§ WORK REQUEST:
Reproduce the entries below exactly, but only from the line containing "with NO closure" to the line containing "open scoped BigOperators Matrix", inclusive.

§ Saved entries:
import Summits.ValiantsHypothesis.ValiantsHypothesis.Theorems.LacunarySymmetroidMatrixDescartesFiniteSectorIterMasksWalk
import Summits.ValiantsHypothesis.ValiantsHypothesis.Theorems.LacunarySymmetroidMatrixDescartesFiniteSector

/-!
# `MatrixDescartes` — line «finite»: the SECTOR CEILING `η(46,4) ≤ σ(46,4) = 12668` (kernel) — `HypRootLawAt 46 4 12668`, Conjecture Σ's value `2·n(46,3)`

HONEST FRAMING.  Object-search cell `pub-symmetroid`, seat val-sym-door-p5 g11.  HELPER of the crux item `stmt-ValiantsHypothesis-18050` (`Theses.LacunarySymmetroid.MatrixDescartes`)
with NO closure claim.  The SIEVE of line «finite» (`FiniteSector.sieve`, `natDegree_mem_sumset`) makes the `46`-fold sums of exponents of an in-sector pencil a
step-≤-2 chain from `0` up to the degree; the finite core — no `3` positive values carry such a chain beyond `12668` — has 91 934 live prefixes and is
decided in the kernel in the WALKER shape of `…FiniteSectorIterMasksWalk` (seat val-sym-door-p5 g11; slices `sectorWalk_fortysix_four_s2_*` in this file);
the transfer reads the census sum set as capped multisets and peels the walker level by level (`walk_true`).  Result: `hypRootLawAt_fortysix_four_12668 : HypRootLawAt 46 4 12668`.
Located first (exact DFS): the chain survives to `12667` only on the doubled extremal basis `2·{0,1,33,374}` — `σ(46,4) = 12668 = 2·n(46,3)`, Conjecture Σ of `Lines/finite.md` at the cell
`(46,4)`; the lower side needs a realised doubled basis and is NOT claimed here.  Nothing here bears on the crux (asymptotic), on `H3`, on the doors, or on `VP ≠ VNP`.
[folklore] Gap-rule / sieve bookkeeping plus a finite enumeration (postage-stamp numbers `n(46,·)`); no citation is load-bearing.
-/

-- `Summit.ValiantsHypothesis.ValiantsHypothesis.…` repeats a component by the D-0017 layout
-- (single-conjunct summit), which the `dupNamespace` linter flags; the name is mandated.
set_option linter.dupNamespace false

namespace Summit.ValiantsHypothesis.ValiantsHypothesis.Theorems.LacunarySymmetroidMatrixDescartes.FiniteSector

open scoped BigOperators Matrix
open Polynomial

/-! ## `(46,4)`: `σ(46,4) = 12668` -/

set_option synthInstance.maxSize 2000000 in
set_option synthInstance.maxHeartbeats 2000000 in
set_option maxHeartbeats 4000000 in
/-- **Finite core, slice: value #2 in `[0, 30)`** (29 047 live prefixes; one Bool walker term, `decide` in the kernel). [folklore] -/
theorem sectorWalk_fortysix_four_s2_0_30 :
    (@Nat.rec (fun _ => ℕ → Bool) (fun _ => true) (fun (_ : ℕ) (ih : ℕ → Bool) (a : ℕ) => cond ((Nat.ble (12668 + 2) a || Nat.beq (Nat.mod (Nat.div (Nat.lor (@Nat.rec (fun _ => ℕ) ((fun (E : ℕ) => @List.rec ℕ (fun _ => ℕ) 0 (fun (x : ℕ) (_ : List ℕ) (acc : ℕ) => Nat.lor acc (Nat.shiftLeft E x)) [0]) 1) (fun (_ acc : ℕ) => (fun (E : ℕ) => @List.rec ℕ (fun _ => ℕ) 0 (fun (x : ℕ) (_ : List ℕ) (acc : ℕ) => Nat.lor acc (Nat.shiftLeft E x)) [0]) acc) 45) (Nat.div (@Nat.rec (fun _ => ℕ) ((fun (E : ℕ) => @List.rec ℕ (fun _ => ℕ) 0 (fun (x : ℕ) (_ : List ℕ) (acc : ℕ) => Nat.lor acc (Nat.shiftLeft E x)) [0]) 1) (fun (_ acc : ℕ) => (fun (E : ℕ) => @List.rec ℕ (fun _ => ℕ) 0 (fun (x : ℕ) (_ : List ℕ) (acc : ℕ) => Nat.lor acc (Nat.shiftLeft E x)) [0]) acc) 45) 2)) (Nat.pow 2 (a - 2))) 2) 1)) (((@Nat.rec (fun _ => ℕ → Bool) (fun _ => true) (fun (_ : ℕ) (ih : ℕ → Bool) (b : ℕ) => cond ((Nat.ble (12668 + 2) b || Nat.beq (Nat.mod (Nat.div (Nat.lor (@Nat.rec (fun _ => ℕ) ((fun (E : ℕ) => @List.rec ℕ (fun _ => ℕ) 0 (fun (x : ℕ) (_ : List ℕ) (acc : ℕ) => Nat.lor acc (Nat.shiftLeft E x)) [0, a]) 1) (fun (_ acc : ℕ) => (fun (E : ℕ) => @List.rec ℕ (fun _ => ℕ) 0 (fun (x : ℕ) (_ : List ℕ) (acc : ℕ) => Nat.lor acc (Nat.shiftLeft E x)) [0, a]) acc) 45) (Nat.div (@Nat.rec (fun _ => ℕ) ((fun (E : ℕ) => @List.rec ℕ (fun _ => ℕ) 0 (fun (x : ℕ) (_ : List ℕ) (acc : ℕ) => Nat.lor acc (Nat.shiftLeft E x)) [0, a]) 1) (fun (_ acc : ℕ) => (fun (E : ℕ) => @List.rec ℕ (fun _ => ℕ) 0 (fun (x : ℕ) (_ : List ℕ) (acc : ℕ) => Nat.lor acc (Nat.shiftLeft E x)) [0, a]) acc) 45) 2)) (Nat.pow 2 (b - 2))) 2) 1)) (((@Nat.rec (fun _ => ℕ → Bool) (fun _ => true) (fun (_ : ℕ) (ih : ℕ → Bool) (c : ℕ) => cond ((Nat.ble (12668 + 2) c || Nat.beq (Nat.mod (Nat.div (Nat.lor (@Nat.rec (fun _ => ℕ) ((fun (E : ℕ) => @List.rec ℕ (fun _ => ℕ) 0 (fun (x : ℕ) (_ : List ℕ) (acc : ℕ) => Nat.lor acc (Nat.shiftLeft E x)) [0, a, b]) 1) (fun (_ acc : ℕ) => (fun (E : ℕ) => @List.rec ℕ (fun _ => ℕ) 0 (fun (x : ℕ) (_ : List ℕ) (acc : ℕ) => Nat.lor acc (Nat.shiftLeft E x)) [0, a, b]) acc) 45) (Nat.div (@Nat.rec (fun _ => ℕ) ((fun (E : ℕ) => @List.rec ℕ (fun _ => ℕ) 0 (fun (x : ℕ) (_ : List ℕ) (acc : ℕ) => Nat.lor acc (Nat.shiftLeft E x)) [0, a, b]) 1) (fun (_ acc : ℕ) => (fun (E : ℕ) => @List.rec ℕ (fun _ => ℕ) 0 (fun (x : ℕ) (_ : List ℕ) (acc : ℕ) => Nat.lor acc (Nat.shiftLeft E x)) [0, a, b]) acc) 45) 2)) (Nat.pow 2 (c - 2))) 2) 1)) (((!(Nat.beq (Nat.mod (Nat.lor (@Nat.rec (fun _ => ℕ) 1 (fun (k acc : ℕ) => Nat.lor (@Nat.rec (fun _ => ℕ) ((fun (E : ℕ) => @List.rec ℕ (fun _ => ℕ) 0 (fun (x : ℕ) (_ : List ℕ) (acc : ℕ) => Nat.lor acc (Nat.shiftLeft E x)) [0, a, b]) 1) (fun (_ acc : ℕ) => (fun (E : ℕ) => @List.rec ℕ (fun _ => ℕ) 0 (fun (x : ℕ) (_ : List ℕ) (acc : ℕ) => Nat.lor acc (Nat.shiftLeft E x)) [0, a, b]) acc) k) (Nat.shiftLeft acc c)) 46) (Nat.div (@Nat.rec (fun _ => ℕ) 1 (fun (k acc : ℕ) => Nat.lor (@Nat.rec (fun _ => ℕ) ((fun (E : ℕ) => @List.rec ℕ (fun _ => ℕ) 0 (fun (x : ℕ) (_ : List ℕ) (acc : ℕ) => Nat.lor acc (Nat.shiftLeft E x)) [0, a, b]) 1) (fun (_ acc : ℕ) => (fun (E : ℕ) => @List.rec ℕ (fun _ => ℕ) 0 (fun (x : ℕ) (_ : List ℕ) (acc : ℕ) => Nat.lor acc (Nat.shiftLeft E x)) [0, a, b]) acc) k) (Nat.shiftLeft acc c)) 46) 2)) (2 ^ 12668)) (2 ^ 12668 - 1)) || (!(Nat.beq (Nat.mod (Nat.div (@Nat.rec (fun _ => ℕ) 1 (fun (k acc : ℕ) => Nat.lor (@Nat.rec (fun _ => ℕ) ((fun (E : ℕ) => @List.rec ℕ (fun _ => ℕ) 0 (fun (x : ℕ) (_ : List ℕ) (acc : ℕ) => Nat.lor acc (Nat.shiftLeft E x)) [0, a, b]) 1) (fun (_ acc : ℕ) => (fun (E : ℕ) => @List.rec ℕ (fun _ => ℕ) 0 (fun (x : ℕ) (_ : List ℕ) (acc : ℕ) => Nat.lor acc (Nat.shiftLeft E x)) [0, a, b]) acc) k) (Nat.shiftLeft acc c)) 46) (2 ^ 12669)) 2) 1) && (!(Nat.beq (Nat.mod (Nat.div (@Nat.rec (fun _ => ℕ) 1 (fun (k acc : ℕ) => Nat.lor (@Nat.rec (fun _ => ℕ) ((fun (E : ℕ) => @List.rec ℕ (fun _ => ℕ) 0 (fun (x : ℕ) (_ : List ℕ) (acc : ℕ) => Nat.lor acc (Nat.shiftLeft E x)) [0, a, b]) 1) (fun (_ acc : ℕ) => (fun (E : ℕ) => @List.rec ℕ (fun _ => ℕ) 0 (fun (x : ℕ) (_ : List ℕ) (acc : ℕ) => Nat.lor acc (Nat.shiftLeft E x)) [0, a, b]) acc) k) (Nat.shiftLeft acc c)) 46) (2 ^ 12668)) 2) 1) || !(Nat.beq (Nat.mod (Nat.div (@Nat.rec (fun _ => ℕ) 1 (fun (k acc : ℕ) => Nat.lor (@Nat.rec (fun _ => ℕ) ((fun (E : ℕ) => @List.rec ℕ (fun _ => ℕ) 0 (fun (x : ℕ) (_ : List ℕ) (acc : ℕ) => Nat.lor acc (Nat.shiftLeft E x)) [0, a, b]) 1) (fun (_ acc : ℕ) => (fun (E : ℕ) => @List.rec ℕ (fun _ => ℕ) 0 (fun (x : ℕ) (_ : List ℕ) (acc : ℕ) => Nat.lor acc (Nat.shiftLeft E x)) [0, a, b]) acc) k) (Nat.shiftLeft acc c)) 46) (2 ^ 12670)) 2) 1))))) && ih (c + 1)) true) (12672 - (b + 1)) (b + 1))) && ih (b + 1)) true) ((30 - ((a + 1) + (0 - (a + 1))))) (((a + 1) + (0 - (a + 1)))))) && ih (a + 1)) true) (12672 - (1)) (1)) = true := by
  decide +kernel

§ OUTPUT FOR THIS EXERCISE:
with NO closure claim.  The SIEVE of line «finite» (`FiniteSector.sieve`, `natDegree_mem_sumset`) makes the `46`-fold sums of exponents of an in-sector pencil a
step-≤-2 chain from `0` up to the degree; the finite core — no `3` positive values carry such a chain beyond `12668` — has 91 934 live prefixes and is
decided in the kernel in the WALKER shape of `…FiniteSectorIterMasksWalk` (seat val-sym-door-p5 g11; slices `sectorWalk_fortysix_four_s2_*` in this file);
the transfer reads the census sum set as capped multisets and peels the walker level by level (`walk_true`).  Result: `hypRootLawAt_fortysix_four_12668 : HypRootLawAt 46 4 12668`.
Located first (exact DFS): the chain survives to `12667` only on the doubled extremal basis `2·{0,1,33,374}` — `σ(46,4) = 12668 = 2·n(46,3)`, Conjecture Σ of `Lines/finite.md` at the cell
`(46,4)`; the lower side needs a realised doubled basis and is NOT claimed here.  Nothing here bears on the crux (asymptotic), on `H3`, on the doors, or on `VP ≠ VNP`.
[folklore] Gap-rule / sieve bookkeeping plus a finite enumeration (postage-stamp numbers `n(46,·)`); no citation is load-bearing.
-/

-- `Summit.ValiantsHypothesis.ValiantsHypothesis.…` repeats a component by the D-0017 layout
-- (single-conjunct summit), which the `dupNamespace` linter flags; the name is mandated.
set_option linter.dupNamespace false

namespace Summit.ValiantsHypothesis.ValiantsHypothesis.Theorems.LacunarySymmetroidMatrixDescartes.FiniteSector

open scoped BigOperators Matrix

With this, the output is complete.